It would be nice that an Aviation Magazine like Flying stop copying the general media with scary title like "near-disaster". It looks like the crew reacted as they were trained to. If Bethany Whitfield is a pilot, she should know that flying without any speed indication (flight 447) is very different that just having an autopilot disconnect!

donny swain's picture

MGR.

I AM A EX FLIGHT CONTROL ENGINEER , THIS PROBLEM JUST OCCURED I BELIEVE IT IS TIED TO THE ------PITOT STATIC HEATERS NOT FUNCTIONING IN THE AIRCRAFT COMPUTER------FLIGHT DATA--------------

THIS IS A GROUNDING OF AIRCRAFT UNTIL------RECTIFIED------------

DONNY SWAIN

balt's picture

There is nothing similar in those two incidents apart from the fact that the airplane did exactly what the (auto)pilots asked of it. No grounding necessary...

In the first instance, AF447, the airplane performed a very stable 10kfpm descent while being held in a stall and (massively) excessive AOA by the pilots.

In the second instance, the Caracas flight mentioned above, the airplane flew into an overspeed situation due to changing winds aloft. The overspeed protection system initiated a climb to bleed off excessive speed. That's completely correct and safe behaviour. The crew took over and brought the airplane back down to the cruising level. What's wrong with that?

The first instance highlights a serious training problem inside AF, the second highlights that there was a sustained wind gust on the noise of that flight and all protection systems worked. No more, no less.

Cheers

- Balt

airsteve172's picture

The only similarities between flight 447 and this incident are Air France, Airbus and the fact that they were enroute somewhere between Europe and South America.

According to what I've read here about the most recent incident, everything worked as it should have, while AF447 sustained pitot-static instrument failure followed by pilot failure that I believe was a result of the crew being stupified by the fly-by-wire system. If the PIC had bothered to do something as simple and basic as check the attitude indicator, level the aircraft and put the thrust settings somewhere in the cruise range, the outcome of this event might have been dramatically different.

SocalFlyer's picture

Oh, come on guys & gals, give the media sensationalists a break.
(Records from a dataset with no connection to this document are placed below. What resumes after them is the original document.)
/-- **Uniform `L²`-independence of translates along `gₙ → u`**: for a ground state `u`, square
integrable `gₙ` with `∫ |gₙ - u|² → 0`, `m` and `d ≠ 0`, there is `κ > 0` such that for all large
`n` and all real `c`, `κ ‖c‖² ≤ ∫ |Σ_{j<m} c_j gₙ(t + j d)|² dt`. [folklore] -/
theorem exists_norm_sq_le_integral_sum_translates {a : ℝ} {u : ℝ → ℂ} (hu : IsWeilGroundState a u)
    {g : ℕ → ℝ → ℂ} (hg : ∀ n, MemLp (g n) 2 volume)
    (hL2 : Tendsto (fun n ↦ ∫ t, ‖g n t - u t‖ ^ 2) atTop (𝓝 0)) (m : ℕ) {d : ℝ} (hd : d ≠ 0) :
    ∃ κ : ℝ, 0 < κ ∧ ∀ᶠ n in atTop, ∀ c : Fin m → ℝ,
      κ * ‖c‖ ^ 2 ≤ ∫ t, ‖∑ j : Fin m, (c j : ℂ) * g n (t + (j : ℕ) * d)‖ ^ 2 := by
  obtain ⟨K, hK, hKc⟩ := exists_norm_le_mul_norm_sum_translates hu m hd
  -- `dₙ = ‖gₙ - u‖₂ → 0`
  have hd_n : Tendsto (fun n ↦ Real.sqrt (∫ t, ‖g n t - u t‖ ^ 2)) atTop (𝓝 0) := by
    simpa using hL2.sqrt
  have hε₀ : 0 < 1 / (2 * K * (m + 1)) := by positivity
  have hev : ∀ᶠ n in atTop, Real.sqrt (∫ t, ‖g n t - u t‖ ^ 2) < 1 / (2 * K * (m + 1)) :=
    (tendsto_order.1 hd_n).2 _ hε₀
  refine ⟨1 / (4 * K ^ 2), by positivity, ?_⟩
  filter_upwards [hev] with n hn c
  set dn : ℝ := Real.sqrt (∫ t, ‖g n t - u t‖ ^ 2) with hdn
  have hdn0 : 0 ≤ dn := Real.sqrt_nonneg _
  -- the `Lp` classes of the translates
  set U : Fin m → Lp ℂ 2 (volume : Measure ℝ) := fun j ↦
    (memLp_translate hu.memLp ((j : ℕ) * d)).toLp (fun t ↦ u (t + (j : ℕ) * d)) with hU
  set x : Fin m → Lp ℂ 2 (volume : Measure ℝ) := fun j ↦
    (memLp_translate (hg n) ((j : ℕ) * d)).toLp (fun t ↦ g n (t + (j : ℕ) * d)) with hx
  -- each translate class is within `dₙ` of the corresponding class of `u`
  have hdist : ∀ j, ‖x j - U j‖ = dn := by
    intro j
    rw [hx, hU, ← MemLp.toLp_sub, norm_toLp_eq_sqrt, hdn]
    congr 1
    exact integral_norm_sq_translate (fun t ↦ g n t - u t) ((j : ℕ) * d)
  -- lower bound for the combination of the `x j`
  have h1 : ‖c‖ ≤ K * ‖∑ j, c j • U j‖ := hKc c
  have h2 : ‖∑ j, c j • (x j - U j)‖ ≤ m * ‖c‖ * dn := by
    calc ‖∑ j, c j • (x j - U j)‖ ≤ ∑ j, ‖c j • (x j - U j)‖ := norm_sum_le _ _
      _ = ∑ j, |c j| * dn := Finset.sum_congr rfl fun j _ ↦ by
          rw [norm_smul, Real.norm_eq_abs, hdist]
      _ ≤ ∑ _j : Fin m, ‖c‖ * dn := Finset.sum_le_sum fun j _ ↦ by
          have : |c j| ≤ ‖c‖ := by simpa using norm_le_pi_norm c j
          exact mul_le_mul_of_nonneg_right this hdn0
      _ = m * ‖c‖ * dn := by simp [Finset.sum_const, mul_assoc]
  have hsplit : ∑ j, c j • x j = ∑ j, c j • U j + ∑ j, c j • (x j - U j) := by
    rw [← Finset.sum_add_distrib]
    refine Finset.sum_congr rfl fun j _ ↦ ?_
    rw [smul_sub, add_sub_cancel]
  have h3 : ‖∑ j, c j • U j‖ - ‖∑ j, c j • (x j - U j)‖ ≤ ‖∑ j, c j • x j‖ := by
    have := norm_add_le (∑ j, c j • x j) (-(∑ j, c j • (x j - U j)))
    rw [norm_neg] at this
    have e : ∑ j, c j • x j + -∑ j, c j • (x j - U j) = ∑ j, c j • U j := by
      rw [hsplit]; abel
    rw [e] at this
    linarith
  -- `m dₙ ≤ 1/(2K)`
  have h4 : m * ‖c‖ * dn ≤ ‖c‖ / (2 * K) := by
    have hm : (m : ℝ) * dn ≤ (m + 1) * (1 / (2 * K * (m + 1))) := by
      have : (m : ℝ) ≤ m + 1 := by linarith
      nlinarith [hn.le, hdn0]
    have hm' : (m + 1 : ℝ) * (1 / (2 * K * (m + 1))) = 1 / (2 * K) := by
      field_simp
    calc (m : ℝ) * ‖c‖ * dn = ‖c‖ * (m * dn) := by ring
      _ ≤ ‖c‖ * (1 / (2 * K)) := mul_le_mul_of_nonneg_left (hm.trans_eq hm') (norm_nonneg _)
      _ = ‖c‖ / (2 * K) := by ring
  have h5 : ‖c‖ / (2 * K) ≤ ‖∑ j, c j • x j‖ := by
    have : ‖c‖ / K ≤ ‖∑ j, c j • U j‖ := by
      rw [div_le_iff₀ hK]; linarith
    have hK2 : ‖c‖ / K - ‖c‖ / (2 * K) = ‖c‖ / (2 * K) := by field_simp; ring
    linarith
  -- square and translate back to the integral
  rw [integral_norm_sq_sum_eq (fun j ↦ memLp_translate (hg n) ((j : ℕ) * d)) c]
  have h6 : 1 / (4 * K ^ 2) * ‖c‖ ^ 2 = (‖c‖ / (2 * K)) ^ 2 := by field_simp; ring
  rw [h6]
  exact pow_le_pow_left₀ (by positivity) h5 2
They have to make a living too, and if they couldn't hype things up they'd be in the welfare line with everyone else!

Brian McCulloch's picture

Incident took place in July, it is now September, why the wait? If all is well why not announce the fact straight afterwards and give the pilots a bonus?
Instead it has to be dissected and analyzed in secret until someone leaks it to a reporter back from holiday.
I am sure Flying has regular, daily or at least weekly "whats up" calls to Boeing, Airbus, regulators and the major airlines and was assured nothing extraordinary, where as having one of the largest jets in the world carrying passengers on a scheduled route coming to within three knots of stalling at 38,000 feet should be treated as being extraordinary. Especially after Flight 477.

BeechV35A's picture

I think the flight crew thought they were under attack by the wind and pulled the nose up as a sign of surrender. It's a cultural thing so please don't criticize them, just accept it.